The reason the above call is insecure is also detailed in the function documentation. The function does not implement any length checks. Therefore, due to the function of writing the entire body to a single buffer. The function has the capability to allocate a variable quantity of memory, directly corresponding to the size of the malicious HTTP packet.
The More Dangerous Issue – Instant DoS
Some vendors might have disregarded the aforementioned warning, potentially downplaying the issue. This could be because sending a solitary HTTP request with excessively large body size, such as 64GB or any size that monopolizes all available memory, is highly impractical. The sheer volume of data involved would be immense. In practice, proxies, CDNs, WAFs, and other security measures would likely intercept such a request because of its abnormal size.
However, without any length checks, it is actually possible to abuse this issue for causing DoS even with a very small packet.
As mentioned, the to_bytes function reads chunks of data. If there is only one chunk, it just returns it. After reading the first chunk, the code checks if there is more to read. If there is nothing else waiting on the line, the code returns the first chunk read. If there is more data on the line, the code then creates a Vector with a capacity of the expected length of the body –
pub async fn to_bytes(body: T) -> Result<Bytes, T::Error>
where T: HttpBody,
{
...
// With more than 1 buf, we gotta flatten into a Vec first.

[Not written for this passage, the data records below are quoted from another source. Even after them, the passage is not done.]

/-!
# THE TWIN LAW AT THE STUB'S CONSTANT, modulo the k-fold-top census: constant √6/4 ≥ ½ (exact end accounting, XIII)

HONEST FRAMING. Part of the venture `Summits/Ventures/Crystal3D` (cell `crystal3d-full`), helper
`--supports` the crux `CoaxialWallLaw` (stmt-Ventures-19481, `route-Ventures-StickyWulffConstant`),
REGISTERED line `WallLedgerF` (planner cf-p1 gen 16), open stub `stub_coaxialTwoSlabAdhesion`.
RUNG CREDIT ONLY — CONDITIONAL: the stub's inequality for ARBITRARY fillings `X` of the cell and ALL co-axial
TWIN pairs (`A₁·Λ₀ ≠ A₂·Λ₀`), at EVERY inclination, NO residual, h-UNIFORM, with constant `√6/4 ≈ 0.612`, hence
WITH THE STUB'S OWN CONSTANT `½` (`coaxialTwoSlabAdhesion_general_twin_of_census`) — GIVEN BY NAME:
  (1) the E1 census rows C12-55 (`ExactOnly 0 (star s₀)`, `hcert`) and the A12 glide star (`hcertA`)
      [certified-computation targets of the cell, cf-p2 R38/P5];
  (2) the k-FOLD-TOP census target `KFoldTopDeficit` (`…KFoldTop`; `k = 2` fcc/fcc is `DoubleTopFar`'s content,
      certified twice; the hcp-cluster and `k ≥ 3` rows are NEW and NOT certified) [`hK`];
  (3) `KissingGap δ` for some `δ > 0` with `δ² > 16/3` (the tree's `δ = 5/2`) [`hg`].
Nothing else: no `KissingClassification`, no residual, no regime.  Mechanism = the in-plane-rooted word automaton
with EXACT end accounting (`…ExactCount`): every reachable line end consumes ITS OWN missing contact
(`card_reached_ends_add_deg_le`, `…EndKFold`), flux of the sharp in-plane slot `≥ (√6/2) sin θ`
(`…InPlaneSlotSharp`), weighted interior ledger `interior_ledger_ge_faces_add_deficit` (19481-p2's `…DeficitLedger`).

**Theorem (`coaxialTwoSlabAdhesion_general_twin_sharp`).**  Under the crux's co-axiality data (`L, s₁, s₂, σ, σ'`)
and `A₁·Λ₀ ≠ A₂·Λ₀`, given (1)–(3): there are `C` and `R₀ = 10` such that for every `h ≥ 0`, `ρ ≥ R₀`, every
`1`-separated `X` in the cell with the two complete slab samples `P₁ ⊆ X`, `P₂ ⊆ X ∖ P₁`,

  `cross(P₁, X∖P₁) + cross(P₂, Y) ≤ D(Y) + (φ₁ + φ₂ − (√6/4)·√(1 − ⟪L e₃, e₃⟫²)) π ρ² + C (1 + h) ρ`,

and **`coaxialTwoSlabAdhesion_general_twin_of_census`**: the same with the stub's `½` (`√6/4 ≥ ½`).

WHAT THIS IS NOT: not the stub — CONDITIONAL on the census rows (2) of which only the fcc/fcc double top is
certified, and twin pairs only (translation pairs: 19481-p2's exact ports + union); F-C1 not moved.
-/
noncomputable section

namespace Summit.Ventures.Crystal3D.Theorems

open Summit.Ventures.Crystal3D Finset
open Literature.MathematicalPhysics.StatisticalMechanics (fccStacking barlowStacking IsHaggSeq
  contactDeficiency)
open scoped InnerProductSpace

let cap = first.remaining() + second.remaining() + body.size_hint().lower() as usize;
let mut vec = Vec::with_capacity(cap);
...
The code populates the vector with the already-read data and awaits for the remaining data to be read.
Here, the crucial observation derives the size of the vector from the "Content-Length" header. The code directly passes the expected size to Rust's memory allocator. If the expected size is too large for the allocator, it will panic and crash the process. Since there is no limit for the “Content-Length” header’s value, it is possible to send a small request with a very large “Content-Length” value that will immediately crash the process –memory allocation of 11111111111111111111 bytes failed.

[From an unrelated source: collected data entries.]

import Summits.QuantumFields.YangMills.Theorems.PencilRigidityDiagonalMirrorRPRCentreClosed

/-!
# Scratch (lead c6): the PROMOTE variant for crux `DiagonalMirrorRPR` (stmt-QuantumFields-10604), as ROUTE-LEVEL terms

Two ways to repair the item are on record; both need a planner.  (A) fold tilted-cover convergence into D
(`RestateCheck.lean`: `DiagonalMirrorRPR_v1/_v2/_v3`, each proved by a landed theorem).  (B) — this file — SPLIT D:
restate D minimally as `DiagonalMirrorRPR_wc` (the filed term with ONE antecedent inserted, the Statement's own
`sch.HasWeakCouplingLimit`, which both existence legs already output) and file the residual transport as a NEW leaf item
`TiltedCoverConvergenceWC` (route vocabulary only: `tiltedLatticeSchwinger` is Literature, p96664) — the honest
existence-level statement "along a weak-coupling scheme carrying the curvature package, the renormalised curvature strings
converge on the 45°-tilted double covers to the same limit".  `DiagonalMirrorRPR_wc_of_tilted` proves (B) closes D_wc from the
new leaf by the landed v3 closer (p117149); `_pos` variants do the same with the sign clause `∀ᶠ k, 0 ≤ sch.β k` (v1 closer p97653).
Imports needed by a route file adopting any of these terms: `Literature.MathematicalPhysics.QuantumFieldTheory.TiltedTorusLatticeSchwinger`
on top of the current route imports.
-/

open Filter

namespace Summit.QuantumFields.YangMills.Cruxes.DiagonalMirrorRPR.PromoteCheck

/-- **New leaf item (weak-coupling form)**: W₁ → `sch.HasWeakCouplingLimit` → tilted-cover convergence of the curvature strings on `⁰𝒮`. -/
def TiltedCoverConvergenceWC : Prop :=
  open Literature.MathematicalPhysics.QuantumLattice Literature.MathematicalPhysics.AQFT Literature.MathematicalPhysics.QuantumFieldTheory in let E := EuclideanSpace ℝ (Fin 4); ∀ (G : Type) [Group G] [TopologicalSpace G] [IsTopologicalGroup G] [CompactSpace G], IsCompactSimpleLieGroup G → letI : MeasurableSpace G := borel G; haveI : BorelSpace G := ⟨rfl⟩; let W₁ := fun (r : LatticeRep G) (sch : SpeciesScheme (YMSpecies G)) (S₁ : SchwingerFamily E) => ((∀ (n : ℕ), n ≠ 0 → ∀ (f : Fin n → SchwartzMap (E) ℝ) (F : SchwartzMap (Fin n → E) ℂ), IsTensorOf F (fun i => ofRealTest (f i)) → IsOffDiagonal F → Filter.Tendsto (fun k : ℕ => ((latticeSchwinger r.ρ sch (fun s => s.F) k n (fun _ => r.curvature) f : ℝ) : ℂ)) Filter.atTop (nhds (S₁ n F))) ∧ (S₁.toLabelled.IsNormalized ∧ S₁.toLabelled.IsHermitian ∧ S₁.toLabelled.HasLinearGrowth ∧ S₁.toLabelled.IsReflectionPositive ∧ S₁.toLabelled.IsSymmetric ∧ S₁.toLabelled.HasClusterProperty) ∧ (∀ (n : ℕ) (a : E) (F : SchwartzMap (Fin n → E) ℂ), IsOffDiagonal F → S₁ n (translateMulti a F) = S₁ n F) ∧ (∀ (R : E ≃ₗᵢ[ℝ] E), LinearMap.det (R.toLinearEquiv : E →ₗ[ℝ] E) = 1 → (∀ i : Fin 4, ∃ j : Fin 4, R (EuclideanSpace.single i 1) = EuclideanSpace.single j 1 ∨ R (EuclideanSpace.single i 1) = -EuclideanSpace.single j 1) → ∀ (n : ℕ) (F : SchwartzMap (Fin n → E) ℂ), IsOffDiagonal F → S₁ n (linActMulti R F) = S₁ n F) ∧ (∃ Δ : ℝ, 0 < Δ ∧ S₁.toLabelled.HasMassGap Δ ∧ HasLatticeMassGap r sch Δ)); ∀ (r : LatticeRep G) (sch : SpeciesScheme (YMSpecies G)) (S₁ : SchwingerFamily E), W₁ r sch S₁ → sch.HasWeakCouplingLimit → ∀ (n : ℕ), n ≠ 0 → ∀ (f : Fin n → SchwartzMap (E) ℝ) (F : SchwartzMap (Fin n → E) ℂ), IsTensorOf F (fun i => ofRealTest (f i)) → IsOffDiagonal F → Filter.Tendsto (fun k : ℕ => ((tiltedLatticeSchwinger r.ρ sch (fun s => s.F) k n (fun _ => r.curvature) f : ℝ) : ℂ)) Filter.atTop (nhds (S₁ n F))

/-- **Minimal restatement of D (weak-coupling form)**: the filed term with `sch.HasWeakCouplingLimit` inserted after `W₁ r sch S₁ →`. -/
def DiagonalMirrorRPR_wc : Prop :=
  open Literature.MathematicalPhysics.QuantumLattice Literature.MathematicalPhysics.AQFT Literature.MathematicalPhysics.QuantumFieldTheory in let E := EuclideanSpace ℝ (Fin 4); ∀ (G : Type) [Group G] [TopologicalSpace G] [IsTopologicalGroup G] [CompactSpace G], IsCompactSimpleLieGroup G → letI : MeasurableSpace G := borel G; haveI : BorelSpace G := ⟨rfl⟩; let W₁ := fun (r : LatticeRep G) (sch : SpeciesScheme (YMSpecies G)) (S₁ : SchwingerFamily E) => ((∀ (n : ℕ), n ≠ 0 → ∀ (f : Fin n → SchwartzMap (E) ℝ) (F : SchwartzMap (Fin n → E) ℂ), IsTensorOf F (fun i => ofRealTest (f i)) → IsOffDiagonal F → Filter.Tendsto (fun k : ℕ => ((latticeSchwinger r.ρ sch (fun s => s.F) k n (fun _ => r.curvature) f : ℝ) : ℂ)) Filter.atTop (nhds (S₁ n F))) ∧ (S₁.toLabelled.IsNormalized ∧ S₁.toLabelled.IsHermitian ∧ S₁.toLabelled.HasLinearGrowth ∧ S₁.toLabelled.IsReflectionPositive ∧ S₁.toLabelled.IsSymmetric ∧ S₁.toLabelled.HasClusterProperty) ∧ (∀ (n : ℕ) (a : E) (F : SchwartzMap (Fin n → E) ℂ), IsOffDiagonal F → S₁ n (translateMulti a F) = S₁ n F) ∧ (∀ (R : E ≃ₗᵢ[ℝ] E), LinearMap.det (R.toLinearEquiv : E →ₗ[ℝ] E) = 1 → (∀ i : Fin 4, ∃ j : Fin 4, R (EuclideanSpace.single i 1) = EuclideanSpace.single j 1 ∨ R (EuclideanSpace.single i 1) = -EuclideanSpace.single j 1) → ∀ (n : ℕ) (F : SchwartzMap (Fin n → E) ℂ), IsOffDiagonal F → S₁ n (linActMulti R F) = S₁ n F) ∧ (∃ Δ : ℝ, 0 < Δ ∧ S₁.toLabelled.HasMassGap Δ ∧ HasLatticeMassGap r sch Δ)); ∀ (r : LatticeRep G) (sch : SpeciesScheme (YMSpecies G)) (S₁ : SchwingerFamily E), W₁ r sch S₁ → sch.HasWeakCouplingLimit → ∀ (R : E ≃ₗᵢ[ℝ] E) (a b : ℝ), a ^ 2 = 1 / 2 → b ^ 2 = 1 / 2 → R (EuclideanSpace.single 0 1) = a • EuclideanSpace.single 0 1 + b • EuclideanSpace.single 1 1 → (SchwingerFamily.toLabelled (fun n => (S₁ n).comp (linActMulti R))).IsReflectionPositive

/-- (B) closes: the new leaf gives the minimally restated crux, by the landed v3 closer (p117149). -/
theorem DiagonalMirrorRPR_wc_of_tilted (hT : TiltedCoverConvergenceWC) : DiagonalMirrorRPR_wc :=
  fun G _ _ _ _ hG r sch S₁ hW hwc =>
    CentreTwistedSwap.Reduction.restatedCruxWeakCoupling_holds G hG r sch S₁ hW hwc (hT G hG r sch S₁ hW hwc)

/-- **New leaf item (sign-clause form)**: W₁ → `∀ᶠ k, 0 ≤ sch.β k` → tilted-cover convergence. -/
def TiltedCoverConvergencePos : Prop :=
  open Literature.MathematicalPhysics.QuantumLattice Literature.MathematicalPhysics.AQFT Literature.MathematicalPhysics.QuantumFieldTheory in let E := EuclideanSpace ℝ (Fin 4); ∀ (G : Type) [Group G] [TopologicalSpace G] [IsTopologicalGroup G] [CompactSpace G], IsCompactSimpleLieGroup G → letI : MeasurableSpace G := borel G; haveI : BorelSpace G := ⟨rfl⟩; let W₁ := fun (r : LatticeRep G) (sch : SpeciesScheme (YMSpecies G)) (S₁ : SchwingerFamily E) => ((∀ (n : ℕ), n ≠ 0 → ∀ (f : Fin n → SchwartzMap (E) ℝ) (F : SchwartzMap (Fin n → E) ℂ), IsTensorOf F (fun i => ofRealTest (f i)) → IsOffDiagonal F → Filter.Tendsto (fun k : ℕ => ((latticeSchwinger r.ρ sch (fun s => s.F) k n (fun _ => r.curvature) f : ℝ) : ℂ)) Filter.atTop (nhds (S₁ n F))) ∧ (S₁.toLabelled.IsNormalized ∧ S₁.toLabelled.IsHermitian ∧ S₁.toLabelled.HasLinearGrowth ∧ S₁.toLabelled.IsReflectionPositive ∧ S₁.toLabelled.IsSymmetric ∧ S₁.toLabelled.HasClusterProperty) ∧ (∀ (n : ℕ) (a : E) (F : SchwartzMap (Fin n → E) ℂ), IsOffDiagonal F → S₁ n (translateMulti a F) = S₁ n F) ∧ (∀ (R : E ≃ₗᵢ[ℝ] E), LinearMap.det (R.toLinearEquiv : E →ₗ[ℝ] E) = 1 → (∀ i : Fin 4, ∃ j : Fin 4, R (EuclideanSpace.single i 1) = EuclideanSpace.single j 1 ∨ R (EuclideanSpace.single i 1) = -EuclideanSpace.single j 1) → ∀ (n : ℕ) (F : SchwartzMap (Fin n → E) ℂ), IsOffDiagonal F → S₁ n (linActMulti R F) = S₁ n F) ∧ (∃ Δ : ℝ, 0 < Δ ∧ S₁.toLabelled.HasMassGap Δ ∧ HasLatticeMassGap r sch Δ)); ∀ (r : LatticeRep G) (sch : SpeciesScheme (YMSpecies G)) (S₁ : SchwingerFamily E), W₁ r sch S₁ → (∀ᶠ k in Filter.atTop, 0 ≤ sch.β k) → ∀ (n : ℕ), n ≠ 0 → ∀ (f : Fin n → SchwartzMap (E) ℝ) (F : SchwartzMap (Fin n → E) ℂ), IsTensorOf F (fun i => ofRealTest (f i)) → IsOffDiagonal F → Filter.Tendsto (fun k : ℕ => ((tiltedLatticeSchwinger r.ρ sch (fun s => s.F) k n (fun _ => r.curvature) f : ℝ) : ℂ)) Filter.atTop (nhds (S₁ n F))

/-- **Minimal restatement of D (sign-clause form)**: the filed term with `∀ᶠ k in Filter.atTop, 0 ≤ sch.β k` inserted after `W₁ r sch S₁ →`. -/
def DiagonalMirrorRPR_pos : Prop :=
  open Literature.MathematicalPhysics.QuantumLattice Literature.MathematicalPhysics.AQFT Literature.MathematicalPhysics.QuantumFieldTheory in let E := EuclideanSpace ℝ (Fin 4); ∀ (G : Type) [Group G] [TopologicalSpace G] [IsTopologicalGroup G] [CompactSpace G], IsCompactSimpleLieGroup G → letI : MeasurableSpace G := borel G; haveI : BorelSpace G := ⟨rfl⟩; let W₁ := fun (r : LatticeRep G) (sch : SpeciesScheme (YMSpecies G)) (S₁ : SchwingerFamily E) => ((∀ (n : ℕ), n ≠ 0 → ∀ (f : Fin n → SchwartzMap (E) ℝ) (F : SchwartzMap (Fin n → E) ℂ), IsTensorOf F (fun i => ofRealTest (f i)) → IsOffDiagonal F → Filter.Tendsto (fun k : ℕ => ((latticeSchwinger r.ρ sch (fun s => s.F) k n (fun _ => r.curvature) f : ℝ) : ℂ)) Filter.atTop (nhds (S₁ n F))) ∧ (S₁.toLabelled.IsNormalized ∧ S₁.toLabelled.IsHermitian ∧ S₁.toLabelled.HasLinearGrowth ∧ S₁.toLabelled.IsReflectionPositive ∧ S₁.toLabelled.IsSymmetric ∧ S₁.toLabelled.HasClusterProperty) ∧ (∀ (n : ℕ) (a : E) (F : SchwartzMap (Fin n → E) ℂ), IsOffDiagonal F → S₁ n (translateMulti a F) = S₁ n F) ∧ (∀ (R : E ≃ₗᵢ[ℝ] E), LinearMap.det (R.toLinearEquiv : E →ₗ[ℝ] E) = 1 → (∀ i : Fin 4, ∃ j : Fin 4, R (EuclideanSpace.single i 1) = EuclideanSpace.single j 1 ∨ R (EuclideanSpace.single i 1) = -EuclideanSpace.single j 1) → ∀ (n : ℕ) (F : SchwartzMap (Fin n → E) ℂ), IsOffDiagonal F → S₁ n (linActMulti R F) = S₁ n F) ∧ (∃ Δ : ℝ, 0 < Δ ∧ S₁.toLabelled.HasMassGap Δ ∧ HasLatticeMassGap r sch Δ)); ∀ (r : LatticeRep G) (sch : SpeciesScheme (YMSpecies G)) (S₁ : SchwingerFamily E), W₁ r sch S₁ → (∀ᶠ k in Filter.atTop, 0 ≤ sch.β k) → ∀ (R : E ≃ₗᵢ[ℝ] E) (a b : ℝ), a ^ 2 = 1 / 2 → b ^ 2 = 1 / 2 → R (EuclideanSpace.single 0 1) = a • EuclideanSpace.single 0 1 + b • EuclideanSpace.single 1 1 → (SchwingerFamily.toLabelled (fun n => (S₁ n).comp (linActMulti R))).IsReflectionPositive

/-- (B') closes: the sign-clause leaf gives the sign-clause crux, by the landed v1 closer (p97653). -/
theorem DiagonalMirrorRPR_pos_of_tilted (hT : TiltedCoverConvergencePos) : DiagonalMirrorRPR_pos :=
  fun G _ _ _ _ hG r sch S₁ hW hpos =>
    ParityBridgeColdTraces.Reduction.restatedCrux_holds G hG r sch S₁ hW hpos (hT G hG r sch S₁ hW hpos)

/-- The weak-coupling leaf follows from the sign-clause leaf (`β_k → +∞` forces `β_k ≥ 0` eventually). -/
theorem tiltedCoverConvergenceWC_of_pos (hT : TiltedCoverConvergencePos) : TiltedCoverConvergenceWC :=
  fun G _ _ _ _ hG r sch S₁ hW hwc =>
    hT G hG r sch S₁ hW (Filter.Tendsto.eventually_ge_atTop hwc 0)

end Summit.QuantumFields.YangMills.Cruxes.DiagonalMirrorRPR.PromoteCheck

In many cases, depending on the project that uses Hyper, this could be a zero-click DoS attack. Since the scenario of an HTTP-based server receiving data from untrusted sources is extremely common.

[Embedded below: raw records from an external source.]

import Literature.NumberTheory.GaloisRepresentations.ContinuousH1Sah
import HarnessLib

/-!
# Sah's lemma: the "no fixed vector" form of the hypothesis

Glue for the `μ`-transfer core of BSD crux 19276 (HOME/koly/MU-TRANSFER-PROOF.md (F8): restriction
to `G_{L₀}` is injective "by Sah, with a non-trivial central homothety"): the bijectivity hypothesis
`hbij` of the tree's `galoisCohomology.res_one_injective_of_mem_center` holds as soon as `M` is
finite and `z` has no non-zero fixed vector on `M` (`bijective_quotientInvariants_sub_self`), e.g.
when `z` acts on the `p`-torsion group `M` by a scalar `a ≢ 1 (mod p)`
(`eq_zero_of_smul_eq_of_prime`); whence `res_one_injective_of_forall_fixed_eq_zero`.
-/

noncomputable section

open Function Field

universe u

namespace Literature.NumberTheory.GaloisRepresentations

variable {K : Type u} [Field K] {M : Type u} [AddCommGroup M] [TopologicalSpace M]
  [DiscreteTopology M] (ρ : DiscreteGaloisModule K M)

/-- **`z − 1` is bijective on `M^S` when `M` is finite and `z` has no non-zero fixed vector** (the
hypothesis `hbij` of `galoisCohomology.res_one_injective_of_mem_center`): injective by the
fixed-vector hypothesis, hence bijective on the finite group `M^S`.
[cite: Sah1968, Prop. 2.7 (b)] [cite: NeukirchSchmidtWingberg2008, (1.6.7)] -/
theorem bijective_quotientInvariants_sub_self [Finite M] (S : Subgroup (absoluteGaloisGroup K))
    [S.Normal] {z : absoluteGaloisGroup K} (hz : ∀ m : M, ρ z m = m → m = 0) :
    Bijective fun x : Representation.invariants (ρ.toRepresentation.comp S.subtype) =>
      ρ.quotientInvariants S (z : absoluteGaloisGroup K ⧸ S) x - x := by
  set g : Representation.invariants (ρ.toRepresentation.comp S.subtype) →+
      Representation.invariants (ρ.toRepresentation.comp S.subtype) :=
    (ρ.quotientInvariants S (z : absoluteGaloisGroup K ⧸ S)).toAddMonoidHom -
      AddMonoidHom.id _ with hg
  have hfg : (fun x : Representation.invariants (ρ.toRepresentation.comp S.subtype) =>
      ρ.quotientInvariants S (z : absoluteGaloisGroup K ⧸ S) x - x) = ⇑g :=
    funext fun x => by rw [hg, AddMonoidHom.sub_apply, AddMonoidHom.id_apply]; rfl
  have hinj : Injective g := by
    refine (injective_iff_map_eq_zero g).mpr fun x hx => ?_
    have hx' : (ρ z (x : M)) - (x : M) = 0 := by
      rw [← DiscreteGaloisModule.quotientInvariants_apply_coe ρ S z x]
      exact congrArg Subtype.val hx
    exact Subtype.ext (hz _ (sub_eq_zero.mp hx'))
  rw [hfg]
  exact ⟨hinj, Finite.surjective_of_injective hinj⟩

/-- **Restriction `H¹(K, M) → H¹(E, M)` is injective when some `z ∈ Γ_K` with central image in
`Gal(E/K)` has no non-zero fixed vector on the finite module `M`** (Sah + inflation–restriction, tree
`res_one_injective_of_mem_center`). [cite: Sah1968, Prop. 2.7 (b)] [cite: NeukirchSchmidtWingberg2008, (1.6.7)] -/
theorem galoisCohomology.res_one_injective_of_forall_fixed_eq_zero [Finite M]
    (E : IntermediateField K (AlgebraicClosure K)) [Normal K E] {z : absoluteGaloisGroup K}
    (hzc : (z : absoluteGaloisGroup K ⧸ absGaloisFixingSubgroup E) ∈
      Subgroup.center (absoluteGaloisGroup K ⧸ absGaloisFixingSubgroup E))
    (hz : ∀ m : M, ρ z m = m → m = 0) :
    Injective (galoisCohomology.res ρ E 1) :=
  galoisCohomology.res_one_injective_of_mem_center ρ E hzc
    (bijective_quotientInvariants_sub_self ρ (absGaloisFixingSubgroup E) hz)

omit [TopologicalSpace M] [DiscreteTopology M] in
/-- **A homothety `a ≢ 1 (mod p)` of a `p`-torsion group has no non-zero fixed vector**: if
`p·m = 0` and `a·m = m` with `p ∤ (a − 1)`, then `m = 0` (the order of `m` divides `p` and `a − 1`).
Used with the tree's `exists_galoisRepTorsion_eq_smul_of_not_surjective` ("a non-trivial central
homothety in the image"). [cite: Sah1968, Prop. 2.7 (b)] -/
theorem eq_zero_of_smul_eq_of_prime {p : ℕ} (hp : p.Prime) {m : M} (hpm : p • m = 0) {a : ℤ}
    (ha : ¬ (p : ℤ) ∣ a - 1) (ham : a • m = m) : m = 0 := by
  have h1 : (a - 1) • m = 0 := by rw [sub_smul, one_smul, ham, sub_self]
  have hord : addOrderOf m ∣ p := addOrderOf_dvd_of_nsmul_eq_zero hpm
  rcases (Nat.dvd_prime hp).mp hord with h | h
  · exact AddMonoid.addOrderOf_eq_one_iff.mp h
  · exfalso
    apply ha
    have h2 : (addOrderOf m : ℤ) ∣ a - 1 := addOrderOf_dvd_iff_zsmul_eq_zero.mpr h1
    rwa [h] at h2

end Literature.NumberTheory.GaloisRepresentations

end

How Can this Issue be Resolved?
Since the Hyper library does not restrict the HTTP body size by default, it is up to the developers that rely on Hyper to implement the size check in their own code, by comparing the request/response’s size_hint to some upper limit.
For example from the official documentation –
use hyper::{body::HttpBody};
let response = client.request(request).await?;
const MAX_ALLOWED_RESPONSE_SIZE: u64 = 1024;
let response_content_length = match response.body().size_hint().upper() {
Some(v) => v,
None => MAX_ALLOWED_RESPONSE_SIZE + 1
};
if response_content_length < MAX_ALLOWED_RESPONSE_SIZE {
let body_bytes = hyper::body::to_bytes(response.into_body()).await?;
println!("body: {:?}", body_bytes);
}
Summary
In essence, Hyper's absence of size restrictions poses a grave threat, prone to exploitation by attackers to crash HTTP systems. We highly recommend implementing a size limit on requests & responses as shown above. Offensive360 will keep notifying vulnerable Rust maintainers to address this issue, ensuring comprehensive vulnerability fixes.